- [What to do]:
Copy the data exactly. Leave nothing out.

- [Data listing]:
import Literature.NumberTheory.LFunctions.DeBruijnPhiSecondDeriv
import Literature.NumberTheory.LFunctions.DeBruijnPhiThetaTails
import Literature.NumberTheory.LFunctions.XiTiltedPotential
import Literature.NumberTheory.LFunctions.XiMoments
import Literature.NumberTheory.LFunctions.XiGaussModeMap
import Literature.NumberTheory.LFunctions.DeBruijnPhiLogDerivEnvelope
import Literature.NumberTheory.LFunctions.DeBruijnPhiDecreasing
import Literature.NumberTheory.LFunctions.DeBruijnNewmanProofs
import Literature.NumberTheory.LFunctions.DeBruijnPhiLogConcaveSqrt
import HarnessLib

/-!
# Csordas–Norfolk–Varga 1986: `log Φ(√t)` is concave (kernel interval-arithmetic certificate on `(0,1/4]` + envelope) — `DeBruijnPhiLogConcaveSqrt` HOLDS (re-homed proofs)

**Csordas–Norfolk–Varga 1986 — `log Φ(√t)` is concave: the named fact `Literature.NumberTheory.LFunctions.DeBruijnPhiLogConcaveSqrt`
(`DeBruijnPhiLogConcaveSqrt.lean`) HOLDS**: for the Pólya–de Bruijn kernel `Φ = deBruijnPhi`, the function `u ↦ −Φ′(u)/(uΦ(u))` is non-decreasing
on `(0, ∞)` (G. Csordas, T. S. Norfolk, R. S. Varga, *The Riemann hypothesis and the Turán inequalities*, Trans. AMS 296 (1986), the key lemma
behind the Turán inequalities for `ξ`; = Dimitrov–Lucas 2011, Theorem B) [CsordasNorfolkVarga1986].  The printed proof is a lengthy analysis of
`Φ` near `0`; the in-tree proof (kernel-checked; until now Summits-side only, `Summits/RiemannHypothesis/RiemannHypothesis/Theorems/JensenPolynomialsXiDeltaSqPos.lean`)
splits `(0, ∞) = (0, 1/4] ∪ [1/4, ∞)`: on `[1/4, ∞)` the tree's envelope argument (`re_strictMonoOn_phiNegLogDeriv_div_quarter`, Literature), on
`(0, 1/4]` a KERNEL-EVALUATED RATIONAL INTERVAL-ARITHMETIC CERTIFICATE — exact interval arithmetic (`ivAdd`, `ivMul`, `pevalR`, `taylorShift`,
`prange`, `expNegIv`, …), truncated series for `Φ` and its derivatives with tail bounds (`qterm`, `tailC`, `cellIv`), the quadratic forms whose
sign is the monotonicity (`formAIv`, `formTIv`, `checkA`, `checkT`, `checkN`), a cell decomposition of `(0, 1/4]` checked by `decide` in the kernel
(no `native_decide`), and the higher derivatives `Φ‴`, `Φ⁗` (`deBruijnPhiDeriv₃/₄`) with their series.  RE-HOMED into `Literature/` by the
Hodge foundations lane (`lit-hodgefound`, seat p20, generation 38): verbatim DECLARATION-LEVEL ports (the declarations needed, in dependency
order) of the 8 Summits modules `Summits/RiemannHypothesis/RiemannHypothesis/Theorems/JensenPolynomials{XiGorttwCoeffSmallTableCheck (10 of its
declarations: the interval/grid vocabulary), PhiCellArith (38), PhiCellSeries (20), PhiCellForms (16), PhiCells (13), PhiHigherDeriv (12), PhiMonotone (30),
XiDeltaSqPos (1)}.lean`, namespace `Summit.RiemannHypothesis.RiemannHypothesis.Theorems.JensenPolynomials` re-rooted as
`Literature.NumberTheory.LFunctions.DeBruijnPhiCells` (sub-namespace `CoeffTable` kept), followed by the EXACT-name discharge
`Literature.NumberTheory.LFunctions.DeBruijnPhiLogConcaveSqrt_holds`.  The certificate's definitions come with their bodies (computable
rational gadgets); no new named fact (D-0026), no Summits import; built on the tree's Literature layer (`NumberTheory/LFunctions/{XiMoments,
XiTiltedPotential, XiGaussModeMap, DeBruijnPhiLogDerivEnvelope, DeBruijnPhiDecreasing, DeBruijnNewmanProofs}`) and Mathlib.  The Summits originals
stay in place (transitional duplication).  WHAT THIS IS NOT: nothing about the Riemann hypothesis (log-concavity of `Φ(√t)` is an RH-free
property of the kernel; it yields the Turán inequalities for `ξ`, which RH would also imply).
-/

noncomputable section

- [Task output]:
import Literature.NumberTheory.LFunctions.DeBruijnPhiSecondDeriv
import Literature.NumberTheory.LFunctions.DeBruijnPhiThetaTails
import Literature.NumberTheory.LFunctions.XiTiltedPotential
import Literature.NumberTheory.LFunctions.XiMoments
import Literature.NumberTheory.LFunctions.XiGaussModeMap
import Literature.NumberTheory.LFunctions.DeBruijnPhiLogDerivEnvelope
import Literature.NumberTheory.LFunctions.DeBruijnPhiDecreasing
import Literature.NumberTheory.LFunctions.DeBruijnNewmanProofs
import Literature.NumberTheory.LFunctions.DeBruijnPhiLogConcaveSqrt
import HarnessLib

/-!
# Csordas–Norfolk–Varga 1986: `log Φ(√t)` is concave (kernel interval-arithmetic certificate on `(0,1/4]` + envelope) — `DeBruijnPhiLogConcaveSqrt` HOLDS (re-homed proofs)

**Csordas–Norfolk–Varga 1986 — `log Φ(√t)` is concave: the named fact `Literature.NumberTheory.LFunctions.DeBruijnPhiLogConcaveSqrt`
(`DeBruijnPhiLogConcaveSqrt.lean`) HOLDS**: for the Pólya–de Bruijn kernel `Φ = deBruijnPhi`, the function `u ↦ −Φ′(u)/(uΦ(u))` is non-decreasing
on `(0, ∞)` (G. Csordas, T. S. Norfolk, R. S. Varga, *The Riemann hypothesis and the Turán inequalities*, Trans. AMS 296 (1986), the key lemma
behind the Turán inequalities for `ξ`; = Dimitrov–Lucas 2011, Theorem B) [CsordasNorfolkVarga1986].  The printed proof is a lengthy analysis of
`Φ` near `0`; the in-tree proof (kernel-checked; until now Summits-side only, `Summits/RiemannHypothesis/RiemannHypothesis/Theorems/JensenPolynomialsXiDeltaSqPos.lean`)
splits `(0, ∞) = (0, 1/4] ∪ [1/4, ∞)`: on `[1/4, ∞)` the tree's envelope argument (`re_strictMonoOn_phiNegLogDeriv_div_quarter`, Literature), on
`(0, 1/4]` a KERNEL-EVALUATED RATIONAL INTERVAL-ARITHMETIC CERTIFICATE — exact interval arithmetic (`ivAdd`, `ivMul`, `pevalR`, `taylorShift`,
`prange`, `expNegIv`, …), truncated series for `Φ` and its derivatives with tail bounds (`qterm`, `tailC`, `cellIv`), the quadratic forms whose
sign is the monotonicity (`formAIv`, `formTIv`, `checkA`, `checkT`, `checkN`), a cell decomposition of `(0, 1/4]` checked by `decide` in the kernel
(no `native_decide`), and the higher derivatives `Φ‴`, `Φ⁗` (`deBruijnPhiDeriv₃/₄`) with their series.  RE-HOMED into `Literature/` by the
Hodge foundations lane (`lit-hodgefound`, seat p20, generation 38): verbatim DECLARATION-LEVEL ports (the declarations needed, in dependency
order) of the 8 Summits modules `Summits/RiemannHypothesis/RiemannHypothesis/Theorems/JensenPolynomials{XiGorttwCoeffSmallTableCheck (10 of its
declarations: the interval/grid vocabulary), PhiCellArith (38), PhiCellSeries (20), PhiCellForms (16), PhiCells (13), PhiHigherDeriv (12), PhiMonotone (30),
XiDeltaSqPos (1)}.lean`, namespace `Summit.RiemannHypothesis.RiemannHypothesis.Theorems.JensenPolynomials` re-rooted as
`Literature.NumberTheory.LFunctions.DeBruijnPhiCells` (sub-namespace `CoeffTable` kept), followed by the EXACT-name discharge
`Literature.NumberTheory.LFunctions.DeBruijnPhiLogConcaveSqrt_holds`.  The certificate's definitions come with their bodies (computable
rational gadgets); no new named fact (D-0026), no Summits import; built on the tree's Literature layer (`NumberTheory/LFunctions/{XiMoments,
XiTiltedPotential, XiGaussModeMap, DeBruijnPhiLogDerivEnvelope, DeBruijnPhiDecreasing, DeBruijnNewmanProofs}`) and Mathlib.  The Summits originals
stay in place (transitional duplication).  WHAT THIS IS NOT: nothing about the Riemann hypothesis (log-concavity of `Φ(√t)` is an RH-free
property of the kernel; it yields the Turán inequalities for `ξ`, which RH would also imply).
-/

noncomputable section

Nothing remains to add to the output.